# Verbindung von Dependency Injection und Objektregistrierungen



## inv_zim (24. Jun 2011)

Hi,

ich habe hier in der Firma zurzeit mit einem Projekt zu tun, wo es um eine Art Nachrichtenbehandlung geht. Ich versuche zurzeit, die Abhängigkeiten mit Dependency Injection über Google Guice zu minimieren.

An einer Stelle existiert eine Klasse "MessageManager", in welcher ein Nachrichtenobjekt mit dem Attribut "MessageType" verarbeitet wird. Dieser MessageManager hält eine HashMap<MessageType, MessageHandler>, in welcher verschiedene Objekte vom Typ "MessageHandler" registriert sind. Der Manager holt aus der Hashmap den passenden MessageHandler für die Nachricht, die Nachricht wird an ihn weitergeleitet und er verarbeitet diese. (Etwas kompliziert beschrieben, aber das posten von Code ist mir von hier aus nicht möglich).

Im MessageManager können beliebig viele MessageHandler registriert werden. Macht DI hier überhaupt noch sinn? Die einzelnen MessageHandler besitzen auch Attribute, die ich gerne injizieren würde, aber jeden einzelnen MessageHandler an einer Stelle des Programms über Guice instantiieren, um ihn dann an ein anderes instantiiertes anzuhängen, erscheint mir keine schöne Lösung. Wie würdet ihr das Lösen, die DI außen vor lassen?

Danke fürs Lesen und schönen Gruß,

Tim


----------



## Landei (24. Jun 2011)

Kennst du "vorher" alle benötigten MessageHandler?
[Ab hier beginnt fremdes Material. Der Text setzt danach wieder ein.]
import Summits.ResolutionOfSingularities.ResolutionOfSingularities.Theorems.WeightedInvariantQuasiRegularWeightedMonomialsPrimary
import Literature.AlgebraicGeometry.Resolution.RegularQuotientIdeal
import Mathlib.RingTheory.Localization.Ideal
import HarnessLib

/-!
# Weighted-chart pieces in a regular local ring are primary, and primary ideals are read at their radical

Route `ResolutionOfSingularities/WeightedInvariant`, door crux `HypersurfaceCentreConstruction`
(stmt-ResolutionOfSingularities-19897) — OURS, helper; e-ladder plan of `res-L1-w43-stub-10`, lemma L3 /
T-e1-L0 (cell res-hironaka, `D/res-D-pv-025/DOOR-ELADDER-PLAN.md` §6): «a weighted-chart piece is
`(u)`-primary, hence determined by its germ at the generic point of `V(u)`».  This file packages the two
ring-level facts the scheme-level comparison of two candidate centres (e.g. `act*J` and `pr*J` on a torus
chart) consumes:

* `isPrimary_span_weightedMonomials_of_linearIndependent_toCotangent` — in a REGULAR LOCAL ring, for
  elements `x₁, …, x_c ∈ 𝔪` with linearly independent images in `𝔪/𝔪²` (= part of a regular system of
  parameters: the stalk form of `ReesAlgebraData.IsWeightedChart.linearIndependent`) and positive weights,
  every piece `𝒥ₙ = (x^α : Σ αᵢwᵢ ≥ n)`, `n ≥ 1`, is PRIMARY with radical the prime `(x)` — the tree's
  `isQuasiRegular_of_linearIndependent_toCotangent` / `isPrime_span_image_of_linearIndependent_toCotangent`
  (Matsumura 14.2, 16.2) fed into `isPrimary_span_weightedMonomials`;
* `eq_of_isPrimary_of_map_eq` — two primary ideals with radicals inside a prime `𝔭` that agree after
  localisation at `𝔭` are equal (Mathlib `IsLocalization.under_map_of_isPrimary_disjoint`);
* `span_weightedMonomials_eq_of_map_eq` — hence two weighted-chart filtrations on (possibly different)
  regular parameter systems `x`, `y` of the same regular local ring with `(x) = (y) =: 𝔮` prime, which agree
  piecewise after localisation at `𝔮` (i.e. at the generic point of the centre), agree.

Pure commutative algebra; no named facts.
-/

noncomputable section

set_option linter.dupNamespace false -- mandated namespace of this single-conjunct summit

namespace Summit.ResolutionOfSingularities.ResolutionOfSingularities.Theorems

universe u

open IsLocalRing Literature.AlgebraicGeometry.Resolution

/-! ## Weighted-chart pieces at a point of the centre are primary -/

/-- **In a regular local ring, the weighted pieces on part of a regular system of parameters are primary.**
For `x : Fin c → R`, `xᵢ ∈ 𝔪` with linearly independent images in `𝔪/𝔪²`, positive weights `w` and `n ≥ 1`:
`𝒥ₙ = Ideal.span (weightedMonomials x w n)` is a primary ideal and its radical is the prime `(x)`.
[cite: Matsumura1987, Thm. 14.2 and Thm. 16.2] -/
theorem isPrimary_span_weightedMonomials_of_linearIndependent_toCotangent {R : Type u} [CommRing R]
    [IsRegularLocalRing R] {c : ℕ} (x : Fin c → R) (hx : ∀ i, x i ∈ maximalIdeal R)
    (hli : LinearIndependent (ResidueField R) fun i => (maximalIdeal R).toCotangent ⟨x i, hx i⟩)
    (w : Fin c → ℕ) (hw : ∀ i, 0 < w i) {n : ℕ} (hn : 1 ≤ n) :
    (Ideal.span (weightedMonomials x w n)).IsPrimary ∧
      (Ideal.span (weightedMonomials x w n)).radical = Ideal.span (Set.range x) := by
  have hq : IsQuasiRegular x := isQuasiRegular_of_linearIndependent_toCotangent x hx hli
  have hprime : (Ideal.span (Set.range x)).IsPrime := by
    have h := isPrime_span_image_of_linearIndependent_toCotangent x hx hli Set.univ
    rwa [Set.image_univ] at h
  exact ⟨isPrimary_span_weightedMonomials x w hq hw hn hprime,
    radical_span_weightedMonomials x w hw hn hprime.isRadical⟩

/-- At such a point, the colon property: `a ∉ (x)` and `a · b ∈ 𝒥ₙ` force `b ∈ 𝒥ₙ`. [folklore] -/
theorem mem_span_weightedMonomials_of_mul_mem_of_linearIndependent_toCotangent {R : Type u} [CommRing R]
    [IsRegularLocalRing R] {c : ℕ} (x : Fin c → R) (hx : ∀ i, x i ∈ maximalIdeal R)
    (hli : LinearIndependent (ResidueField R) fun i => (maximalIdeal R).toCotangent ⟨x i, hx i⟩)
    (w : Fin c → ℕ) (hw : ∀ i, 0 < w i) (n : ℕ) {a b : R} (ha : a ∉ Ideal.span (Set.range x))
    (hab : a * b ∈ Ideal.span (weightedMonomials x w n)) : b ∈ Ideal.span (weightedMonomials x w n) := by
  have hq : IsQuasiRegular x := isQuasiRegular_of_linearIndependent_toCotangent x hx hli
  have hprime : (Ideal.span (Set.range x)).IsPrime := by
    have h := isPrime_span_image_of_linearIndependent_toCotangent x hx hli Set.univ
    rwa [Set.image_univ] at h
  exact mem_span_weightedMonomials_of_mul_mem x w hq hw
    (fun y hy => (hprime.mem_or_mem hy).resolve_left ha) n hab

/-! ## Primary ideals are determined by their localisation at the radical -/

/-- **Two primary ideals whose radicals lie in a prime `𝔭` and which agree in the localisation at `𝔭` are
equal** (each is the contraction of its extension, Mathlib `IsLocalization.under_map_of_isPrimary_disjoint`).
[folklore] -/
theorem eq_of_isPrimary_of_map_eq {R : Type u} [CommRing R] (𝔭 : Ideal R) [𝔭.IsPrime]
    (S : Type u) [CommRing S] [Algebra R S] [IsLocalization.AtPrime S 𝔭] {Q₁ Q₂ : Ideal R}
    (h₁ : Q₁.IsPrimary) (h₂ : Q₂.IsPrimary) (hr₁ : Q₁.radical ≤ 𝔭) (hr₂ : Q₂.radical ≤ 𝔭)
    (h : Q₁.map (algebraMap R S) = Q₂.map (algebraMap R S)) : Q₁ = Q₂ := by
  have hd : ∀ {Q : Ideal R}, Q.radical ≤ 𝔭 → Disjoint (𝔭.primeCompl : Set R) Q := fun hr =>
    Set.disjoint_left.mpr fun s hs hsQ => hs (hr (Ideal.le_radical hsQ))
  rw [← IsLocalization.under_map_of_isPrimary_disjoint 𝔭.primeCompl S h₁ (hd hr₁),
    ← IsLocalization.under_map_of_isPrimary_disjoint 𝔭.primeCompl S h₂ (hd hr₂), h]

/-- **Weighted-chart filtrations are read at the generic point of the centre.**  In a regular local ring, let
`x, y : Fin c → 𝔪` both have linearly independent differentials and generate the SAME (prime) ideal
`𝔮 = (x) = (y)`, and let `w` be positive weights.  If for some `n ≥ 1` the pieces `(x^α : w·α ≥ n)` and
`(y^α : w·α ≥ n)` agree after localisation at `𝔮`, they agree.  (Both are `𝔮`-primary by
`isPrimary_span_weightedMonomials_of_linearIndependent_toCotangent`; the instance `(x).IsPrime` is
`isPrime_span_image_of_linearIndependent_toCotangent x hx hlix Set.univ` up to `Set.image_univ`.) [folklore] -/
theorem span_weightedMonomials_eq_of_map_eq {R : Type u} [CommRing R] [IsRegularLocalRing R] {c : ℕ}
    (x y : Fin c → R) (hx : ∀ i, x i ∈ maximalIdeal R) (hy : ∀ i, y i ∈ maximalIdeal R)
    (hlix : LinearIndependent (ResidueField R) fun i => (maximalIdeal R).toCotangent ⟨x i, hx i⟩)
    (hliy : LinearIndependent (ResidueField R) fun i => (maximalIdeal R).toCotangent ⟨y i, hy i⟩)
    (hxy : Ideal.span (Set.range x) = Ideal.span (Set.range y))
    (w : Fin c → ℕ) (hw : ∀ i, 0 < w i) {n : ℕ} (hn : 1 ≤ n)
    [(Ideal.span (Set.range x)).IsPrime] (S : Type u) [CommRing S] [Algebra R S]
    [IsLocalization.AtPrime S (Ideal.span (Set.range x))]
    (h : (Ideal.span (weightedMonomials x w n)).map (algebraMap R S) =
      (Ideal.span (weightedMonomials y w n)).map (algebraMap R S)) :
    Ideal.span (weightedMonomials x w n) = Ideal.span (weightedMonomials y w n) := by
  obtain ⟨h₁, hr₁⟩ := isPrimary_span_weightedMonomials_of_linearIndependent_toCotangent x hx hlix w hw hn
  obtain ⟨h₂, hr₂⟩ := isPrimary_span_weightedMonomials_of_linearIndependent_toCotangent y hy hliy w hw hn
  exact eq_of_isPrimary_of_map_eq (Ideal.span (Set.range x)) S h₁ h₂ hr₁.le (hr₂.trans_le hxy.symm.le) h

end Summit.ResolutionOfSingularities.ResolutionOfSingularities.Theorems

end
Dann würde sich der SPI-Mechanismus anbieten, der sich auch leicht mit Guice kombinieren lässt: Du gibst alle MessageHandler in einer Textdatei an, und lässt sie von Guice laden. Ich hatte das mal in meinem Blog beschrieben.


----------



## inv_zim (24. Jun 2011)

Hi,

klasse Artikel, vielen Dank! Den SPI-Mechanismus kannte ich auch noch nicht. Da die MessageHandler alle bekannt sind und zur Laufzeit nicht geändert werden, hast du mir also gerade sehr weitergeholfen! 

Einen schönen Tag noch,

Tim


----------



## Wildcard (24. Jun 2011)

Du kannst bei Guice auch einen Multibinder verwenden (zB den MapBinder) um das direkt so abzubilden.
Multibindings - google-guice - Overview of Multibinder and MapBinder extensions - Guice (pronounced 'juice') is a lightweight dependency injection framework for Java 5 and above, brought to you by Google. - Google Project Hosting


----------